The environmental community is rightly wondering whether the second half of the Obama administration is differing from the first in its approach to climate change. In that regard, a useful benchmark might be the manner in which the new EPA rules on fracking-induced air pollution came into existence. Though the EPA has touted its initiative enthusiastically, it remains incontrovertibly true that President Obama touted increased domestic gas production during his re-election campaign and it took litigation to compel the EPA to act.

Specifically, the EPA moved forward under the terms of a settlement hammered out in the U.S. District Court for the District of Columbia with two environmental organizations, WildEarth Guardians and San Juan Citizens Alliance. (Both groups were represented by the public interest law firm Earthjustice, incidentally.) These groups argued that the EPA was required to regulate VOCs and other fracking-induced air toxics under the Clean Air Act. One might conclude, based on the consent agreement with the EPA, that they had a point.
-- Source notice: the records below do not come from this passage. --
import Literature.Probability.Percolation.BoxCrossingUpperBound
import Literature.Probability.Percolation.Z2HalfPlaneThreeArm

/-!
# Stub `stub_boundaryArmTightness`, assembly input I: lattice sectors inside standard sectors,
# and discrete-arc membership next to a boundary ray
# (line `excursion-kernel-covariance`, crux `RectilinearCardy`, stmt-CriticalPhenomena-5660)

Frame bookkeeping between the lattice sector walks (standard orientation, integer thresholds) and
the standard sectors of the wedge at a boundary point `b` (frame `u = (z - b)(-i)^n`):

* `inSec_real_mul_iff`: the standard sectors are cones;
* `inSec_of_latticeSector`: a lattice point `(p, q)` beyond the integer thresholds
  `⌊β.re⌋ + 1`, `⌊β.im⌋ + 1` (resp. below `⌈β.re⌉ - 1`) lies, seen from `β`, in the standard
  sector; `inSec_convexComb_of_latticeSector`: so does the whole unit step between two such
  adjacent lattice points (for three quadrants, an adjacent pair cannot straddle the two pieces);
* `frame_convexComb`: the frame map is affine;
* `mem_discreteArc_of_frame`: **a vertex of `Ω_δ` just beside a boundary ray belongs to the
  discrete arc of any boundary set containing that ray beyond distance `λ` from `b` and whose
  complement near `b` lies on the closed half-plane behind `b` or within `λ` of `b`** (closest-arc
  rule: the foot of the vertex on the ray is within `δ`, everything else is farther).
-/

noncomputable section

open Set Filter Topology MeasureTheory Metric
open Literature.Probability.Percolation
open Literature.Probability.LatticeModels (Site zdGraph meshPoint meshDomain meshBoundary discreteArc
  meshVertices)

namespace Summit.CriticalPhenomena.CardyFormulaZ2.Cruxes.RectilinearCardy.ExcursionKernelCovariance

/-! ### Standard sectors are cones -/

/-- The standard sector of `m` quadrants is invariant under positive real scaling. [folklore] -/
theorem inSec_real_mul_iff (m : ℕ) {δ : ℝ} (hδ : 0 < δ) (v : ℂ) :
    ((m = 1 → 0 < ((δ : ℂ) * v).re ∧ 0 < ((δ : ℂ) * v).im) ∧ (m = 2 → 0 < ((δ : ℂ) * v).im) ∧
      (m = 3 → 0 < ((δ : ℂ) * v).im ∨ ((δ : ℂ) * v).re < 0)) ↔
    ((m = 1 → 0 < v.re ∧ 0 < v.im) ∧ (m = 2 → 0 < v.im) ∧ (m = 3 → 0 < v.im ∨ v.re < 0)) := by
  have hre : ((δ : ℂ) * v).re = δ * v.re := by simp
  have him : ((δ : ℂ) * v).im = δ * v.im := by simp
  rw [hre, him]
  have h1 : 0 < δ * v.re ↔ 0 < v.re := mul_pos_iff_of_pos_left hδ
  have h2 : 0 < δ * v.im ↔ 0 < v.im := mul_pos_iff_of_pos_left hδ
  have h3 : δ * v.re < 0 ↔ v.re < 0 := by
    constructor
    · intro h; by_contra h'; push Not at h'; nlinarith
    · intro h; nlinarith
  rw [h1, h2, h3]

/-! ### Lattice sectors lie in standard sectors -/

/-- **A lattice point of the lattice sector lies in the standard sector seen from `β`.** With the
thresholds `x₀ = ⌊β.re⌋ + 1`, `y₀ = ⌊β.im⌋ + 1`, `x₁ = ⌈β.re⌉ - 1`: a lattice point `(p, q)` with
`p ≥ x₀, q ≥ y₀` (one quadrant), `q ≥ y₀` (two), `q ≥ y₀` or `p ≤ x₁` (three) satisfies the
corresponding strict inequalities relative to `β`. [folklore] -/
theorem inSec_of_latticeSector (m : ℕ) (β : ℂ) (p q : ℤ)
    (h : (m = 1 → ⌊β.re⌋ + 1 ≤ p ∧ ⌊β.im⌋ + 1 ≤ q) ∧ (m = 2 → ⌊β.im⌋ + 1 ≤ q) ∧
      (m = 3 → ⌊β.im⌋ + 1 ≤ q ∨ p ≤ ⌈β.re⌉ - 1)) :
    (m = 1 → 0 < ((p : ℂ) + (q : ℂ) * Complex.I - β).re ∧ 0 < ((p : ℂ) + (q : ℂ) * Complex.I - β).im) ∧
      (m = 2 → 0 < ((p : ℂ) + (q : ℂ) * Complex.I - β).im) ∧
      (m = 3 → 0 < ((p : ℂ) + (q : ℂ) * Complex.I - β).im ∨
        ((p : ℂ) + (q : ℂ) * Complex.I - β).re < 0) := by
  have hre : ((p : ℂ) + (q : ℂ) * Complex.I - β).re = (p : ℝ) - β.re := by simp
  have him : ((p : ℂ) + (q : ℂ) * Complex.I - β).im = (q : ℝ) - β.im := by simp
  rw [hre, him]
  have kre : ⌊β.re⌋ + 1 ≤ p → 0 < (p : ℝ) - β.re := fun hp => by
    have h1 : ((⌊β.re⌋ + 1 : ℤ) : ℝ) ≤ p := by exact_mod_cast hp
    push_cast at h1
    linarith [Int.lt_floor_add_one β.re]
  have kim : ⌊β.im⌋ + 1 ≤ q → 0 < (q : ℝ) - β.im := fun hq => by
    have h1 : ((⌊β.im⌋ + 1 : ℤ) : ℝ) ≤ q := by exact_mod_cast hq
    push_cast at h1
    linarith [Int.lt_floor_add_one β.im]
  have kre' : p ≤ ⌈β.re⌉ - 1 → (p : ℝ) - β.re < 0 := fun hp => by
    have h1 : (p : ℝ) ≤ ((⌈β.re⌉ - 1 : ℤ) : ℝ) := by exact_mod_cast hp
    push_cast at h1
    linarith [Int.ceil_lt_add_one β.re]
  obtain ⟨h1, h2, h3⟩ := h
  refine ⟨fun hm => ⟨kre (h1 hm).1, kim (h1 hm).2⟩, fun hm => kim (h2 hm), fun hm => ?_⟩
  rcases h3 hm with h | h
  · exact Or.inl (kim h)
  · exact Or.inr (kre' h)

/-- **The unit step between two adjacent points of the lattice sector lies in the standard
sector** (convexity for one and two quadrants; for three quadrants an adjacent pair lies in a
common convex piece). [folklore] -/
theorem inSec_convexComb_of_latticeSector (m : ℕ) (β : ℂ) (p q p' q' : ℤ)
    (hadj : (p' = p + 1 ∧ q' = q) ∨ (p = p' + 1 ∧ q' = q) ∨ (q' = q + 1 ∧ p' = p) ∨
      (q = q' + 1 ∧ p' = p))
    (h : (m = 1 → ⌊β.re⌋ + 1 ≤ p ∧ ⌊β.im⌋ + 1 ≤ q) ∧ (m = 2 → ⌊β.im⌋ + 1 ≤ q) ∧
      (m = 3 → ⌊β.im⌋ + 1 ≤ q ∨ p ≤ ⌈β.re⌉ - 1))
    (h' : (m = 1 → ⌊β.re⌋ + 1 ≤ p' ∧ ⌊β.im⌋ + 1 ≤ q') ∧ (m = 2 → ⌊β.im⌋ + 1 ≤ q') ∧
      (m = 3 → ⌊β.im⌋ + 1 ≤ q' ∨ p' ≤ ⌈β.re⌉ - 1))
    {t : ℝ} (ht0 : 0 ≤ t) (ht1 : t ≤ 1) :
    (m = 1 → 0 < ((1 - (t : ℂ)) * ((p : ℂ) + (q : ℂ) * Complex.I - β) +
        (t : ℂ) * ((p' : ℂ) + (q' : ℂ) * Complex.I - β)).re ∧
      0 < ((1 - (t : ℂ)) * ((p : ℂ) + (q : ℂ) * Complex.I - β) +
        (t : ℂ) * ((p' : ℂ) + (q' : ℂ) * Complex.I - β)).im) ∧
    (m = 2 → 0 < ((1 - (t : ℂ)) * ((p : ℂ) + (q : ℂ) * Complex.I - β) +
        (t : ℂ) * ((p' : ℂ) + (q' : ℂ) * Complex.I - β)).im) ∧
    (m = 3 → 0 < ((1 - (t : ℂ)) * ((p : ℂ) + (q : ℂ) * Complex.I - β) +
        (t : ℂ) * ((p' : ℂ) + (q' : ℂ) * Complex.I - β)).im ∨
      ((1 - (t : ℂ)) * ((p : ℂ) + (q : ℂ) * Complex.I - β) +
        (t : ℂ) * ((p' : ℂ) + (q' : ℂ) * Complex.I - β)).re < 0) := by
  have hre : ((1 - (t : ℂ)) * ((p : ℂ) + (q : ℂ) * Complex.I - β) +
      (t : ℂ) * ((p' : ℂ) + (q' : ℂ) * Complex.I - β)).re =
      (1 - t) * ((p : ℝ) - β.re) + t * ((p' : ℝ) - β.re) := by
    simp [sub_mul, mul_sub]
  have him : ((1 - (t : ℂ)) * ((p : ℂ) + (q : ℂ) * Complex.I - β) +
      (t : ℂ) * ((p' : ℂ) + (q' : ℂ) * Complex.I - β)).im =
      (1 - t) * ((q : ℝ) - β.im) + t * ((q' : ℝ) - β.im) := by
    simp [sub_mul, mul_sub]
  rw [hre, him]
  -- convex combinations of two positive (negative) numbers
  have cpos : ∀ {x y : ℝ}, 0 < x → 0 < y → 0 < (1 - t) * x + t * y := fun {x y} hx hy => by
    rcases eq_or_lt_of_le ht0 with rfl | ht
    · simpa using hx
    · have : 0 ≤ (1 - t) * x := mul_nonneg (by linarith) hx.le
      nlinarith
  have cneg : ∀ {x y : ℝ}, x < 0 → y < 0 → (1 - t) * x + t * y < 0 := fun {x y} hx hy => by
    have := cpos (neg_pos.2 hx) (neg_pos.2 hy)
    linarith
  have kre : ∀ {p : ℤ}, ⌊β.re⌋ + 1 ≤ p → 0 < (p : ℝ) - β.re := fun {p} hp => by
    have h1 : ((⌊β.re⌋ + 1 : ℤ) : ℝ) ≤ p := by exact_mod_cast hp
    push_cast at h1
    linarith [Int.lt_floor_add_one β.re]
  have kim : ∀ {q : ℤ}, ⌊β.im⌋ + 1 ≤ q → 0 < (q : ℝ) - β.im := fun {q} hq => by
    have h1 : ((⌊β.im⌋ + 1 : ℤ) : ℝ) ≤ q := by exact_mod_cast hq
    push_cast at h1
    linarith [Int.lt_floor_add_one β.im]
  have kre' : ∀ {p : ℤ}, p ≤ ⌈β.re⌉ - 1 → (p : ℝ) - β.re < 0 := fun {p} hp => by
    have h1 : (p : ℝ) ≤ ((⌈β.re⌉ - 1 : ℤ) : ℝ) := by exact_mod_cast hp
    push_cast at h1
    linarith [Int.ceil_lt_add_one β.re]
  obtain ⟨h1, h2, h3⟩ := h
  obtain ⟨h1', h2', h3'⟩ := h'
  refine ⟨fun hm => ⟨cpos (kre (h1 hm).1) (kre (h1' hm).1), cpos (kim (h1 hm).2) (kim (h1' hm).2)⟩,
    fun hm => cpos (kim (h2 hm)) (kim (h2' hm)), fun hm => ?_⟩
  have a := h3 hm
  have a' := h3' hm
  by_cases hA : ⌊β.im⌋ + 1 ≤ q ∧ ⌊β.im⌋ + 1 ≤ q'
  · exact Or.inl (cpos (kim hA.1) (kim hA.2))
  · by_cases hB : p ≤ ⌈β.re⌉ - 1 ∧ p' ≤ ⌈β.re⌉ - 1
    · exact Or.inr (cneg (kre' hB.1) (kre' hB.2))
    · exfalso
      rcases a with a | a <;> rcases a' with a' | a' <;> omega

/-! ### The frame map is affine -/

/-- Points of a segment, in the frame at `b` turned by `d`: a convex combination. [folklore] -/
theorem frame_convexComb {x y z b d : ℂ} (hz : z ∈ segment ℝ x y) :
    ∃ t : ℝ, 0 ≤ t ∧ t ≤ 1 ∧ (z - b) * d = (1 - (t : ℂ)) * ((x - b) * d) + (t : ℂ) * ((y - b) * d) ∧
      dist z b ≤ max (dist x b) (dist y b) := by
  obtain ⟨a', t, ha', ht, hab, rfl⟩ := hz
  have ha'' : a' = 1 - t := by linarith
  subst ha''
  refine ⟨t, ht, by linarith, ?_, ?_⟩
  · simp only [Complex.real_smul, Complex.ofReal_sub, Complex.ofReal_one]
    ring
  · have : (1 - t) • x + t • y - b = (1 - t) • (x - b) + t • (y - b) := by
      simp only [Complex.real_smul, Complex.ofReal_sub, Complex.ofReal_one]
      ring
    rw [dist_eq_norm, this]
    calc ‖(1 - t) • (x - b) + t • (y - b)‖ ≤ ‖(1 - t) • (x - b)‖ + ‖t • (y - b)‖ := norm_add_le _ _
      _ = (1 - t) * dist x b + t * dist y b := by
          rw [norm_smul, norm_smul, Real.norm_eq_abs, Real.norm_eq_abs, abs_of_nonneg (by linarith),
            abs_of_nonneg ht, dist_eq_norm, dist_eq_norm]
      _ ≤ (1 - t) * max (dist x b) (dist y b) + t * max (dist x b) (dist y b) :=
          add_le_add (mul_le_mul_of_nonneg_left (le_max_left _ _) (by linarith))
            (mul_le_mul_of_nonneg_left (le_max_right _ _) ht)
      _ = max (dist x b) (dist y b) := by ring

/-! ### Discrete-arc membership next to a boundary ray -/

/-- The frame coordinate has the norm of the displacement. [folklore] -/
theorem norm_frame (z b : ℂ) (n : ℕ) : ‖(z - b) * (-Complex.I) ^ n‖ = dist z b := by
  rw [norm_mul, norm_pow, norm_neg, Complex.norm_I, one_pow, mul_one, dist_eq_norm]

/-- **A vertex of `Ω_δ` just beside a boundary ray lies on the discrete arc of any boundary set
containing the far part of the ray.** Frame `u = (z - b)(-i)^n`, `Ω` open, `δ > 0`, `0 ≤ λ`.
Let `P` contain every point `z` with `dist z b < r`, `u` real and `Re u > λ` (the ray beyond `λ`),
and let every point of `∂Ω ∖ P` within `r` of `b` satisfy `Re u ≤ 0` or `dist z b ≤ λ`. If
`x ∈ Ω_δ` has a lattice neighbour `y` with `δy ∉ Ω`, and the frame coordinate `u` of `δx` has
`Re u ≥ λ + 2δ`, `|Im u| ≤ δ`, with `dist (δx) b + 2δ ≤ r`, then `x` is a discrete boundary
vertex and belongs to `discreteArc Ω δ P`: its foot `b + i^n Re u` on the ray is a point of `P`
within `|Im u| ≤ δ`, while every point of `∂Ω ∖ P` is at distance `≥ 2δ`. [folklore] -/
theorem mem_discreteArc_of_frame {Ω : Set ℂ} {δ : ℝ} (hδ : 0 < δ) {b : ℂ} {n : ℕ} {r lam : ℝ}
    (hlam : 0 ≤ lam) {P : Set ℂ} (hPne : (frontier Ω \ P).Nonempty)
    (hPa : ∀ z, dist z b < r → ((z - b) * (-Complex.I) ^ n).im = 0 →
      lam < ((z - b) * (-Complex.I) ^ n).re → z ∈ P)
    (hPb : ∀ z ∈ frontier Ω, z ∉ P → dist z b < r →
      ((z - b) * (-Complex.I) ^ n).re ≤ 0 ∨ dist z b ≤ lam)
    {x y : Site 2} (hx : x ∈ meshDomain Ω δ) (hxy : (zdGraph 2).Adj x y)
    (hy : meshPoint δ y ∉ Ω)
    (hre : lam + 2 * δ ≤ ((meshPoint δ x - b) * (-Complex.I) ^ n).re)
    (him : |((meshPoint δ x - b) * (-Complex.I) ^ n).im| ≤ δ)
    (hfit : dist (meshPoint δ x) b + 2 * δ ≤ r) :
    x ∈ discreteArc Ω δ P := by
  set px := meshPoint δ x with hpx
  set u := (px - b) * (-Complex.I) ^ n with hu
  have hxb : x ∈ meshBoundary Ω δ :=
    Literature.Probability.LatticeModels.mem_meshBoundary_of_adj_not_mem hx hxy fun h =>
      hy (Literature.Probability.LatticeModels.meshDomain_subset_meshVertices Ω δ h)
  rw [Literature.Probability.LatticeModels.mem_discreteArc_iff]
  refine ⟨hxb, ?_⟩
  have hnu : ‖u‖ = dist px b := norm_frame px b n
  -- the foot on the ray
  set f : ℂ := b + Complex.I ^ n * ((u.re : ℝ) : ℂ) with hf
  have huf : (f - b) * (-Complex.I) ^ n = ((u.re : ℝ) : ℂ) := by
    rw [hf, add_sub_cancel_left, mul_comm (Complex.I ^ n), mul_assoc, ← mul_pow]
    simp
  have hure : 0 ≤ u.re := by linarith [hδ.le]
  have hfb : dist f b = u.re := by
    rw [← norm_frame f b n, huf, Complex.norm_real, Real.norm_eq_abs, abs_of_nonneg hure]
  have hfP : f ∈ P := by
    refine hPa f ?_ (by rw [huf]; simp) (by rw [huf]; simp; linarith)
    rw [hfb]
    have : u.re ≤ ‖u‖ := Complex.re_le_norm u
    linarith
  have hdist_f : dist px f = |u.im| := by
    have h1 : (px - f) * (-Complex.I) ^ n = u - ((u.re : ℝ) : ℂ) := by
      rw [show px - f = (px - b) - (f - b) by ring, sub_mul, huf]
    have h2 : u - ((u.re : ℝ) : ℂ) = ((u.im : ℝ) : ℂ) * Complex.I :=
      Complex.ext (by simp) (by simp)
    rw [← norm_frame px f n, h1, h2, norm_mul, Complex.norm_I, mul_one, Complex.norm_real,
      Real.norm_eq_abs]
  have hup : infDist px P ≤ |u.im| := hdist_f ▸ infDist_le_dist_of_mem hfP
  refine hup.trans (him.trans ?_)
  -- everything off `P` on the frontier is at distance `≥ 2δ ≥ δ`
  refine (le_infDist hPne).2 fun z hz => ?_
  obtain ⟨hzf, hzP⟩ := hz
  by_cases hzr : dist z b < r
  · rcases hPb z hzf hzP hzr with h | h
    · -- behind `b`: the real parts differ by at least `Re u`
      have h1 : ‖(px - z) * (-Complex.I) ^ n‖ = dist px z := norm_frame px z n
      have h2 : (px - z) * (-Complex.I) ^ n = u - (z - b) * (-Complex.I) ^ n := by
        rw [hu, ← sub_mul]; ring
      have h3 : u.re - ((z - b) * (-Complex.I) ^ n).re ≤ ‖u - (z - b) * (-Complex.I) ^ n‖ := by
        have := Complex.re_le_norm (u - (z - b) * (-Complex.I) ^ n)
        rwa [Complex.sub_re] at this
      rw [← h1, h2]
      linarith
    · -- close to `b`
      have h1 : dist px b ≤ dist px z + dist z b := dist_triangle _ _ _
      have h2 : u.re ≤ ‖u‖ := Complex.re_le_norm u
      linarith
  · push Not at hzr
    have h1 : dist z b ≤ dist z px + dist px b := dist_triangle _ _ _
    rw [dist_comm z px] at h1
    linarith

end Summit.CriticalPhenomena.CardyFormulaZ2.Cruxes.RectilinearCardy.ExcursionKernelCovariance

end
Once they’d made their point and signed their agreement in February of 2010, it took them upwards of two years to get final action. The rules, which were first proposed in July 2011 and finally adopted in April 2012, set New Source Performance Standards (NSPS) for gas well sites and amend existing National Emissions Standards for Hazardous Air Pollutants (NESHAPS) for the industry. When fully implemented, the rules are expected to reduce VOC emissions from the shale gas industry by 95 percent and eliminate 12,000 to 20,000 tons of toxic air emissions annually. The EPA likewise estimates that these regulations would reduce methane emissions by 1 million to 9 million tons annually.

The new regulations have been criticized by industry and environmentalists alike. Many in the oil and gas industry believe the EPA overestimates how much revenue sales of extra gas and condensate will produce, foreseeing difficulties with finding potential buyers. There is also an issue of whether supply of completion equipment can meet demand in time for the January 2015 deadline when green completion will be required. Environmentalists fret that the EPA did not do enough to control methane, which has a heat-trapping capacity that is 20 times that of carbon dioxide. The EPA’s response is that the agency needs to collect more data on methane emissions before regulating more aggressively.

These days, it is fashionable to speak of the “cobenefits” of a particular regulatory initiative as federal agencies conduct a Regulatory Impact Analysis for each new rule as required by presidential Executive Order. The Regulatory Impact Analysis for this particular rule estimates $440 million in annual cobenefits by 2015 in the form of, according to the EPA, “avoided health impacts, crop damage, and damage to coastal properties.”

As the fracking boom continues and efforts to impose reasonable regulatory controls presumably continue in President Obama’s second term, policymakers will be watching to see whether the cobenefits of the air pollution rule and its direct benefits materialize according to predictions. If they do, perhaps this becomes a framework, or at least a precedent, for further efforts to address the broad range of environmental consequences that arise out of the high-pressure injection of water, chemicals, and sand into underground geographic formations to force natural gas to the surface—the high-stakes process that has become so central to the nation’s energy economy.